ACTIVITY:
Print, in exact form, the lines below from the one containing "have hunit : IsUnit" through the one containing "have htN : t", and omit all others.

**** DATA SHOWN

import Mathlib
import HarnessLib
import Summits.Langlands.Langlands.Theses.SkinnerWilesDefectOne
import Literature.NumberTheory.GaloisRepresentations.NearlyOrdinaryDeformationRing
import Literature.NumberTheory.GaloisRepresentations.NearlyOrdinaryDeformationRingProofs
import Summits.Langlands.Langlands.Theorems.SkinnerWilesDefectOneProModularOfEisensteinSeedNicePrimeSupply
import Summits.Langlands.Langlands.Theorems.SkinnerWilesDefectOneProModularOfEisensteinSeedStableAxis

/-!
# The reducible locus of `R_𝒟` is closed; dimension-one primes with `ρ_𝒟 mod 𝔭` irreducible

Route `SkinnerWilesDefectOne`, support item stmt-Langlands-14718
(`ProModularOfEisensteinSeed : EisensteinProModularSeed → ReducibleOrdinaryProModular`, Skinner–Wiles
steps (I)+(III) at defect one).  Step (III) measures the reducible locus
`NearlyOrdinaryDeformationRing.reducibleLocus 𝓡 ⊆ Spec R_𝒟` (the primes `𝔮` with `ρ_𝒟 mod 𝔮`
reducible over `Frac(R_𝒟/𝔮)`) against the irreducible components and then picks dimension-one primes
OFF it ([SW, §2.4, proof of Cor. 2.12]: "Choose a prime `P ⊇ Q` of `R_𝒟` having dimension one and
such that `ρ_𝒟 mod P` is also irreducible").  For this the locus must be CLOSED — in Skinner–Wiles'
rigidified basis it is `V(I)`, `I` the ideal of the lower-left entries `c_σ` ([SW, §2.2]).  This file
proves the closedness for the tree's interface `NearlyOrdinaryDeformationRing 𝓡` of a residual datum
`𝒟` that is DISTINGUISHED at some place `v ∣ p` (`𝒟.IsDistinguishedAt v`, always available in the
route: `ModelData.Models.isDistinguishedAt`), with no appeal to Hensel's lemma:

* `exists_diagonalFrame` — a frame `D ∈ GL₂(R_𝒟)` and `g₀ ∈ Γ_F` with `D⁻¹ ρ_𝒟(g₀) D = diag(α, δ)`,
  `α − δ ∈ R_𝒟ˣ`: `g₀` is a distinguished element of `D_v`, `ρ_𝒟(g₀)` is upper triangular in the
  universal nearly-ordinary frame `noFrame v` (part of the interface) with residually distinct
  diagonal (`residue_localRep_diag_ne`, by comparing characteristic polynomials with the residual
  frame), and an elementary shear `(1 t; 0 1)` diagonalises it;
* `reducibleLocus_eq_zeroLocus_union` — for ANY such `(D, g₀)` (by the two-by-two algebra of
  `Theorems/…ProModularOfEisensteinSeedStableAxis.lean`, `isReducible_map_comp_iff_of_diag`):
  `reducibleLocus = V({c_γ}) ∪ V({b_γ})`, `(a b; c d) = D⁻¹ ρ_𝒟 D` (a common eigenline of
  `ρ_𝒟 mod 𝔮` over the field `Frac(R/𝔮)` is an eigenline of `diag(α, δ)`, i.e. a coordinate axis);
* `isClosed_reducibleLocus`, `isClosed_reducibleLocus'` — hence the reducible locus is Zariski closed;
* `exists_le_ringKrullDim_quotient_eq_one_notMem_reducibleLocus` (+ `…_not_mem` avoiding one more
  element, e.g. `p`, for characteristic-zero primes; `…_of_dim_le`, the Skinner–Wiles numerology
  "reducible locus of dimension `≤ n` versus components of dimension `≥ n + 1`") — the supply of
  dimension-one primes `𝔭 ⊇ C` with `ρ_𝒟 mod 𝔭` irreducible above any `C ∉ reducibleLocus` with
  `dim R_𝒟/C ≥ 2`, by the landed nice-prime supply (`Theorems/…NicePrimeSupply.lean`).  These are the primes `𝔭₁` of stub S5 and the
  "good ⟹ nice" candidates of stub S4 of line `steinberg_hyperplane`.

References: C. M. Skinner, A. J. Wiles, *Residually reducible representations and modular forms*,
Publ. Math. IHÉS 89 (1999): §2.1 (the rigid basis: `ρ(z₁)` diagonal with distinct residual
eigenvalues), §2.2 (`R_𝒟^red = R_𝒟/I`, `I = (c_σ)`), §2.4 proof of Cor. 2.12. [SkinnerWiles1999]
-/

set_option linter.dupNamespace false -- project-wide option (lakefile weak.linter.dupNamespace); `Summit.Langlands.Langlands` is the mandated namespace

namespace Summit.Langlands.Langlands.Theorems

open scoped NumberField MatrixGroups
open IsDedekindDomain Field Polynomial Matrix IsLocalRing
open Literature.NumberTheory.GaloisRepresentations
open Literature.NumberTheory.GaloisRepresentations.Deformation

noncomputable section

/-! ### The diagonal frame of `ρ_𝒟` at a distinguished element -/

section ReducibleLocus

variable {F : Type} [Field F] [NumberField F] {p : ℕ}
variable {𝒪 : Type} [CommRing 𝒪] {k : Type} [Field k] [Algebra 𝒪 k] {𝒟 : NearlyOrdinaryDatum F p 𝒪 k}
variable (𝓡 : NearlyOrdinaryDeformationRing.{0} 𝒟)

/-- **Residual distinctness in the universal frame.**  At a place `v ∣ p` where `𝒟` is
distinguished by `σ ∈ Γ_{F_v}`, the upper-triangular matrix `N = (noFrame v)⁻¹ ρ_𝒟(σ) (noFrame v)`
(`localRep`) has residually distinct diagonal entries: `π(N₀₀) ≠ π(N₁₁)`.  Indeed `π(N)` and the
residual matrix in the residual frame are conjugate upper-triangular matrices over `k`, so they have
the same characteristic polynomial `(X − ψ̄ᵥ)(X − ψ̄'ᵥ)` with `ψ̄ᵥ ≠ ψ̄'ᵥ`.
[cite: SkinnerWiles1999, §2.1] -/
theorem residue_localRep_diag_ne {v : HeightOneSpectrum (𝓞 F)} (hv : (p : 𝓞 F) ∈ v.asIdeal)
    {σ : absoluteGaloisGroup (v.adicCompletion F)}
    (hσ : ((𝒟.frame v)⁻¹ * 𝒟.residual (absGaloisRestrict F (v.adicCompletion F) σ) * 𝒟.frame v).val
        0 0 ≠
      ((𝒟.frame v)⁻¹ * 𝒟.residual (absGaloisRestrict F (v.adicCompletion F) σ) * 𝒟.frame v).val 1 1) :
    (𝓡.π : 𝓡.R →+* k) ((𝓡.localRep v σ).val 0 0) ≠ (𝓡.π : 𝓡.R →+* k) ((𝓡.localRep v σ).val 1 1) := by
  -- notation
  set π : 𝓡.R →+* k := (𝓡.π : 𝓡.R →+* k) with hπ
  set g : absoluteGaloisGroup F := absGaloisRestrict F (v.adicCompletion F) σ with hg
  set Mbar : GL (Fin 2) k := (𝒟.frame v)⁻¹ * 𝒟.residual g * 𝒟.frame v with hMbar
  set Nbar : GL (Fin 2) k := Matrix.GeneralLinearGroup.map π (𝓡.localRep v σ) with hNbar
  set U : GL (Fin 2) k := (𝒟.frame v)⁻¹ * Matrix.GeneralLinearGroup.map π (𝓡.noFrame v) with hU
  -- `π (ρ_𝒟 g) = ρ̄ g`
  have hres : Matrix.GeneralLinearGroup.map π (𝓡.ρ g) = 𝒟.residual g := by
    have := DFunLike.congr_fun 𝓡.isLift.residual_eq g
    simpa only [MonoidHom.comp_apply] using this
  -- `π(N) = U⁻¹ M̄ U`
  have hconjGL : Nbar = U⁻¹ * Mbar * U := by
    rw [hNbar, 𝓡.localRep_apply, map_mul, map_mul, map_inv, hres, hU, hMbar]
    group
  have hconj : Nbar.val = U.val⁻¹ * Mbar.val * U.val := by
    rw [hconjGL, Units.val_mul, Units.val_mul, Matrix.coe_units_inv]
  -- both upper triangular
  have hM10 : Mbar.val 1 0 = 0 := 𝒟.frame_spec v hv σ
  have hN10 : Nbar.val 1 0 = 0 := by
    rw [hNbar]
    change π ((𝓡.localRep v σ).val 1 0) = 0
    rw [𝓡.localRep_lowerLeft v hv σ, map_zero]
  have hne := diag_ne_of_conj_upper U Mbar.val Nbar.val hconj hM10 hN10 hσ
  rw [hNbar] at hne
  exact hne

variable [Fact p.Prime]

omit [Fact p.Prime] in
/-- **The diagonal frame.**  If `𝒟` is distinguished at some `v ∣ p`, there are `D ∈ GL₂(R_𝒟)` and
`g₀ ∈ Γ_F` such that `D⁻¹ ρ_𝒟(g₀) D` is diagonal with UNIT difference of its diagonal entries
(Skinner–Wiles' normalisation "`ρ(z₁) = diag`" of §2.1, obtained here from the universal
nearly-ordinary frame and a shear — no Hensel lifting needed). [cite: SkinnerWiles1999, §2.1] -/
theorem exists_diagonalFrame {v : HeightOneSpectrum (𝓞 F)} (hv : (p : 𝓞 F) ∈ v.asIdeal)
    (hdist : 𝒟.IsDistinguishedAt v) :
    ∃ (D : GL (Fin 2) 𝓡.R) (g₀ : absoluteGaloisGroup F),
      (D⁻¹ * 𝓡.ρ g₀ * D).val 0 1 = 0 ∧ (D⁻¹ * 𝓡.ρ g₀ * D).val 1 0 = 0 ∧
      IsUnit ((D⁻¹ * 𝓡.ρ g₀ * D).val 0 0 - (D⁻¹ * 𝓡.ρ g₀ * D).val 1 1) := by
  obtain ⟨σ, hσ⟩ := hdist
  set N : GL (Fin 2) 𝓡.R := 𝓡.localRep v σ with hN
  -- `α − δ` is a unit of the local ring `R`: it is not in `ker π = 𝔪`
  have hunit : IsUnit (N.val 0 0 - N.val 1 1) := by
    by_contra h
    have hmem : N.val 0 0 - N.val 1 1 ∈ maximalIdeal 𝓡.R := h
    rw [← 𝓡.ker_π, RingHom.mem_ker, map_sub, sub_eq_zero] at hmem
    exact residue_localRep_diag_ne 𝓡 hv hσ hmem
  have hunit' : IsUnit (N.val 1 1 - N.val 0 0) := by
    rw [← neg_sub]
    exact hunit.neg
  obtain ⟨u, hu⟩ := hunit'
  -- the shear parameter `t = β (δ − α)⁻¹`
  set t : 𝓡.R := N.val 0 1 * ↑u⁻¹ with ht
  have htN : t * (N.val 1 1 - N.val 0 0) = N.val 0 1 := by
    rw [ht, ← hu, mul_assoc, Units.inv_mul, mul_one]
  have h10 : N.val 1 0 = 0 := 𝓡.localRep_lowerLeft v hv σ
  obtain ⟨T, h00, h01, h10', h11⟩ := exists_shear_conj_eq_diag N h10 t htN
  have e : (𝓡.noFrame v * T)⁻¹ * 𝓡.ρ (absGaloisRestrict F (v.adicCompletion F) σ) *
      (𝓡.noFrame v * T) = T⁻¹ * N * T := by
    rw [hN, 𝓡.localRep_apply]; group
  refine ⟨𝓡.noFrame v * T, absGaloisRestrict F (v.adicCompletion F) σ, ?_, ?_, ?_⟩
  · rw [e, h01]
  · rw [e, h10']
  · rw [e, h00, h11]
    exact hunit

/-! ### The reducible locus in a diagonal frame -/

omit [Fact p.Prime] in
/-- **The reducible locus in a diagonal frame** (the tree's form of Skinner–Wiles'
`Spec R_𝒟^red = V(I)`, [SW, §2.2]).  Let `D ∈ GL₂(R_𝒟)`, `g₀ ∈ Γ_F` with `D⁻¹ ρ_𝒟(g₀) D = diag(α, δ)`
and `α − δ` a unit, and write `D⁻¹ ρ_𝒟(γ) D = (a_γ b_γ; c_γ d_γ)`.  Then a prime `𝔮` lies in the
reducible locus (i.e. `ρ_𝒟 mod 𝔮` is reducible over `K = Frac(R_𝒟/𝔮)`) iff ALL `c_γ ∈ 𝔮` or ALL
`b_γ ∈ 𝔮`: a `Γ_F`-stable line over `K` is stable under `diag(α, δ)`, `α ≠ δ` in `K`, hence is a
coordinate axis; the axis `K e₀` is stable iff every `c_γ` vanishes in `K`, the axis `K e₁` iff every
`b_γ` does.  So `reducibleLocus = V({c_γ}) ∪ V({b_γ})`. [cite: SkinnerWiles1999, §2.2] -/
theorem reducibleLocus_eq_zeroLocus_union (D : GL (Fin 2) 𝓡.R) (g₀ : absoluteGaloisGroup F)
    (h01 : (D⁻¹ * 𝓡.ρ g₀ * D).val 0 1 = 0) (h10 : (D⁻¹ * 𝓡.ρ g₀ * D).val 1 0 = 0)
    (hunit : IsUnit ((D⁻¹ * 𝓡.ρ g₀ * D).val 0 0 - (D⁻¹ * 𝓡.ρ g₀ * D).val 1 1)) :
    𝓡.reducibleLocus =
      PrimeSpectrum.zeroLocus (Set.range fun γ => (D⁻¹ * 𝓡.ρ γ * D).val 1 0) ∪
        PrimeSpectrum.zeroLocus (Set.range fun γ => (D⁻¹ * 𝓡.ρ γ * D).val 0 1) := by
  ext 𝔮
  -- `K = Frac(R/𝔮)`, `f : R → K` with kernel `𝔮`
  haveI : 𝔮.asIdeal.IsPrime := 𝔮.isPrime
  have hf0 : ∀ r : 𝓡.R, ((algebraMap (𝓡.R ⧸ 𝔮.asIdeal) (FractionRing (𝓡.R ⧸ 𝔮.asIdeal))).comp
      (Ideal.Quotient.mk 𝔮.asIdeal)) r = 0 ↔ r ∈ 𝔮.asIdeal := fun r => by
    rw [RingHom.comp_apply, ← Ideal.Quotient.eq_zero_iff_mem]
    exact ⟨fun h => IsFractionRing.injective (𝓡.R ⧸ 𝔮.asIdeal) (FractionRing (𝓡.R ⧸ 𝔮.asIdeal))
      (by rw [h, map_zero]), fun h => by rw [h, map_zero]⟩
  -- the representation over `K` whose reducibility defines the locus, rewritten through `f`
  have hρK : (Matrix.GeneralLinearGroup.map (algebraMap (𝓡.R ⧸ 𝔮.asIdeal)
      (FractionRing (𝓡.R ⧸ 𝔮.asIdeal)))).comp (𝓡.modPrime 𝔮) =
      (Matrix.GeneralLinearGroup.map ((algebraMap (𝓡.R ⧸ 𝔮.asIdeal)
        (FractionRing (𝓡.R ⧸ 𝔮.asIdeal))).comp (Ideal.Quotient.mk 𝔮.asIdeal))).comp 𝓡.ρ := by
    rw [NearlyOrdinaryDeformationRing.modPrime, ← MonoidHom.comp_assoc,
      ← Matrix.GeneralLinearGroup.map_comp]
  have hne : ((algebraMap (𝓡.R ⧸ 𝔮.asIdeal) (FractionRing (𝓡.R ⧸ 𝔮.asIdeal))).comp
      (Ideal.Quotient.mk 𝔮.asIdeal)) ((D⁻¹ * 𝓡.ρ g₀ * D).val 0 0) ≠
      ((algebraMap (𝓡.R ⧸ 𝔮.asIdeal) (FractionRing (𝓡.R ⧸ 𝔮.asIdeal))).comp
      (Ideal.Quotient.mk 𝔮.asIdeal)) ((D⁻¹ * 𝓡.ρ g₀ * D).val 1 1) := by
    intro h
    apply (hunit.map ((algebraMap (𝓡.R ⧸ 𝔮.asIdeal) (FractionRing (𝓡.R ⧸ 𝔮.asIdeal))).comp
      (Ideal.Quotient.mk 𝔮.asIdeal))).ne_zero
    rw [map_sub, h, sub_self]
  change IsReducible _ ↔ _
  rw [hρK, isReducible_map_comp_iff_of_diag 𝓡.ρ D g₀ h01 h10 _ hne, Set.mem_union,
    PrimeSpectrum.mem_zeroLocus, PrimeSpectrum.mem_zeroLocus, Set.range_subset_iff,
    Set.range_subset_iff]
  simp only [hf0, SetLike.mem_coe]

/-! ### Closedness and the supply of dimension-one primes off the reducible locus -/

omit [Fact p.Prime] in
/-- **The reducible locus of `R_𝒟` is Zariski closed** (Skinner–Wiles: `Spec R_𝒟^red = V(I)`), for a
residual datum distinguished at some place above `p`. [cite: SkinnerWiles1999, §2.2] -/
theorem isClosed_reducibleLocus
    (hdist : ∃ v : HeightOneSpectrum (𝓞 F), (p : 𝓞 F) ∈ v.asIdeal ∧ 𝒟.IsDistinguishedAt v) :
    IsClosed 𝓡.reducibleLocus := by
  obtain ⟨v, hv, hd⟩ := hdist
  obtain ⟨D, g₀, h01, h10, hunit⟩ := exists_diagonalFrame 𝓡 hv hd
  rw [reducibleLocus_eq_zeroLocus_union 𝓡 D g₀ h01 h10 hunit]
  exact (PrimeSpectrum.isClosed_zeroLocus _).union (PrimeSpectrum.isClosed_zeroLocus _)

/-- The same, with the route's standing hypothesis "distinguished at EVERY `v ∣ p`" (the shape of
`ModelData.Models.isDistinguishedAt` and of `nearlyOrdinaryDeformationRing_nonempty`); a number field
has a place above `p`. [cite: SkinnerWiles1999, §2.2] -/
theorem isClosed_reducibleLocus'
    (hdist : ∀ v : HeightOneSpectrum (𝓞 F), (p : 𝓞 F) ∈ v.asIdeal → 𝒟.IsDistinguishedAt v) :
    IsClosed 𝓡.reducibleLocus := by
  obtain ⟨v, hv⟩ := NearlyOrdinaryDatum.exists_heightOneSpectrum_mem (F := F) (Fact.out : p.Prime)
  exact isClosed_reducibleLocus 𝓡 ⟨v, hv, hdist v hv⟩

/-- **Dimension-one primes with `ρ_𝒟 mod 𝔭` irreducible** ([SW, §2.4, proof of Cor. 2.12]: "Choose a
prime `P ⊇ Q` of `R_𝒟` having dimension one and such that `ρ_𝒟 mod P` is also irreducible"): above
any prime `C` of `R_𝒟` with `dim R_𝒟/C ≥ 2` and `ρ_𝒟 mod C` irreducible (e.g. an irreducible
component not inside the reducible locus) there is a prime `𝔭 ⊇ C` of dimension one with
`ρ_𝒟 mod 𝔭` irreducible — the landed nice-prime supply applied to the closed reducible locus.
[cite: SkinnerWiles1999, §2.4 proof of Cor. 2.12] -/
theorem exists_le_ringKrullDim_quotient_eq_one_notMem_reducibleLocus
    (hdist : ∀ v : HeightOneSpectrum (𝓞 F), (p : 𝓞 F) ∈ v.asIdeal → 𝒟.IsDistinguishedAt v)
    (C : PrimeSpectrum 𝓡.R) (hC : (2 : WithBot ℕ∞) ≤ ringKrullDim (𝓡.R ⧸ C.asIdeal))
    (hCred : C ∉ 𝓡.reducibleLocus) :
    ∃ 𝔭 : PrimeSpectrum 𝓡.R, C ≤ 𝔭 ∧ ringKrullDim (𝓡.R ⧸ 𝔭.asIdeal) = 1 ∧ 𝔭 ∉ 𝓡.reducibleLocus :=
  exists_le_ringKrullDim_quotient_eq_one_notMem C hC (isClosed_reducibleLocus' 𝓡 hdist) hCred

/-- … and avoiding in addition one element `x ∉ C` (with `x = p`: a CHARACTERISTIC-ZERO dimension-one
prime with `ρ_𝒟 mod 𝔭` irreducible above a characteristic-zero `C`, the `𝒪′`-points `𝔭₁` of stub S5
of line `steinberg_hyperplane`; with `x = c_{σ₀} Y₁ ⋯ Y_t`: Skinner–Wiles' "such a `𝔭` always
exists", §4.3). [cite: SkinnerWiles1999, §2.4 proof of Cor. 2.12; §4.3 proof of Prop. 4.1] -/
theorem exists_le_ringKrullDim_quotient_eq_one_notMem_reducibleLocus_not_mem
    (hdist : ∀ v : HeightOneSpectrum (𝓞 F), (p : 𝓞 F) ∈ v.asIdeal → 𝒟.IsDistinguishedAt v)
    (C : PrimeSpectrum 𝓡.R) (hC : (2 : WithBot ℕ∞) ≤ ringKrullDim (𝓡.R ⧸ C.asIdeal))
    (hCred : C ∉ 𝓡.reducibleLocus) {x : 𝓡.R} (hx : x ∉ C.asIdeal) :
    ∃ 𝔭 : PrimeSpectrum 𝓡.R, C ≤ 𝔭 ∧ ringKrullDim (𝓡.R ⧸ 𝔭.asIdeal) = 1 ∧
      𝔭 ∉ 𝓡.reducibleLocus ∧ x ∉ 𝔭.asIdeal :=
  exists_le_ringKrullDim_quotient_eq_one_notMem_not_mem C hC (isClosed_reducibleLocus' 𝓡 hdist)
    hCred hx

/-- **Skinner–Wiles numerology for the reducible locus**: if every prime of the reducible locus has
`dim R_𝒟/𝔮 ≤ n` (`n ≥ 1`; "the reducible locus has dimension `≤ 3`") then above every prime `C` with
`dim R_𝒟/C ≥ n + 1` ("every component has dimension `≥ 4`") there is a dimension-one prime with
`ρ_𝒟 mod 𝔭` irreducible — `C ∉ reducibleLocus` being automatic.
[cite: SkinnerWiles1999, §2.4 proof of Cor. 2.12; §4.3] -/
theorem exists_le_ringKrullDim_quotient_eq_one_notMem_reducibleLocus_of_dim_le
    (hdist : ∀ v : HeightOneSpectrum (𝓞 F), (p : 𝓞 F) ∈ v.asIdeal → 𝒟.IsDistinguishedAt v)
    {n : ℕ} (hn : 1 ≤ n) (hred : ∀ 𝔮 ∈ 𝓡.reducibleLocus, ringKrullDim (𝓡.R ⧸ 𝔮.asIdeal) ≤ n)
    (C : PrimeSpectrum 𝓡.R) (hC : ((n + 1 : ℕ) : WithBot ℕ∞) ≤ ringKrullDim (𝓡.R ⧸ C.asIdeal)) :
    ∃ 𝔭 : PrimeSpectrum 𝓡.R, C ≤ 𝔭 ∧ ringKrullDim (𝓡.R ⧸ 𝔭.asIdeal) = 1 ∧ 𝔭 ∉ 𝓡.reducibleLocus :=
  exists_le_ringKrullDim_quotient_eq_one_notMem_of_dim_le C hn hC (isClosed_reducibleLocus' 𝓡 hdist)
    hred

end ReducibleLocus

end

end Summit.Langlands.Langlands.Theorems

********

PROBLEM SOLUTION:
  have hunit : IsUnit (N.val 0 0 - N.val 1 1) := by
    by_contra h
    have hmem : N.val 0 0 - N.val 1 1 ∈ maximalIdeal 𝓡.R := h
    rw [← 𝓡.ker_π, RingHom.mem_ker, map_sub, sub_eq_zero] at hmem
    exact residue_localRep_diag_ne 𝓡 hv hσ hmem
  have hunit' : IsUnit (N.val 1 1 - N.val 0 0) := by
    rw [← neg_sub]
    exact hunit.neg
  obtain ⟨u, hu⟩ := hunit'
  -- the shear parameter `t = β (δ − α)⁻¹`
  set t : 𝓡.R := N.val 0 1 * ↑u⁻¹ with ht
  have htN : t * (N.val 1 1 - N.val 0 0) = N.val 0 1 := by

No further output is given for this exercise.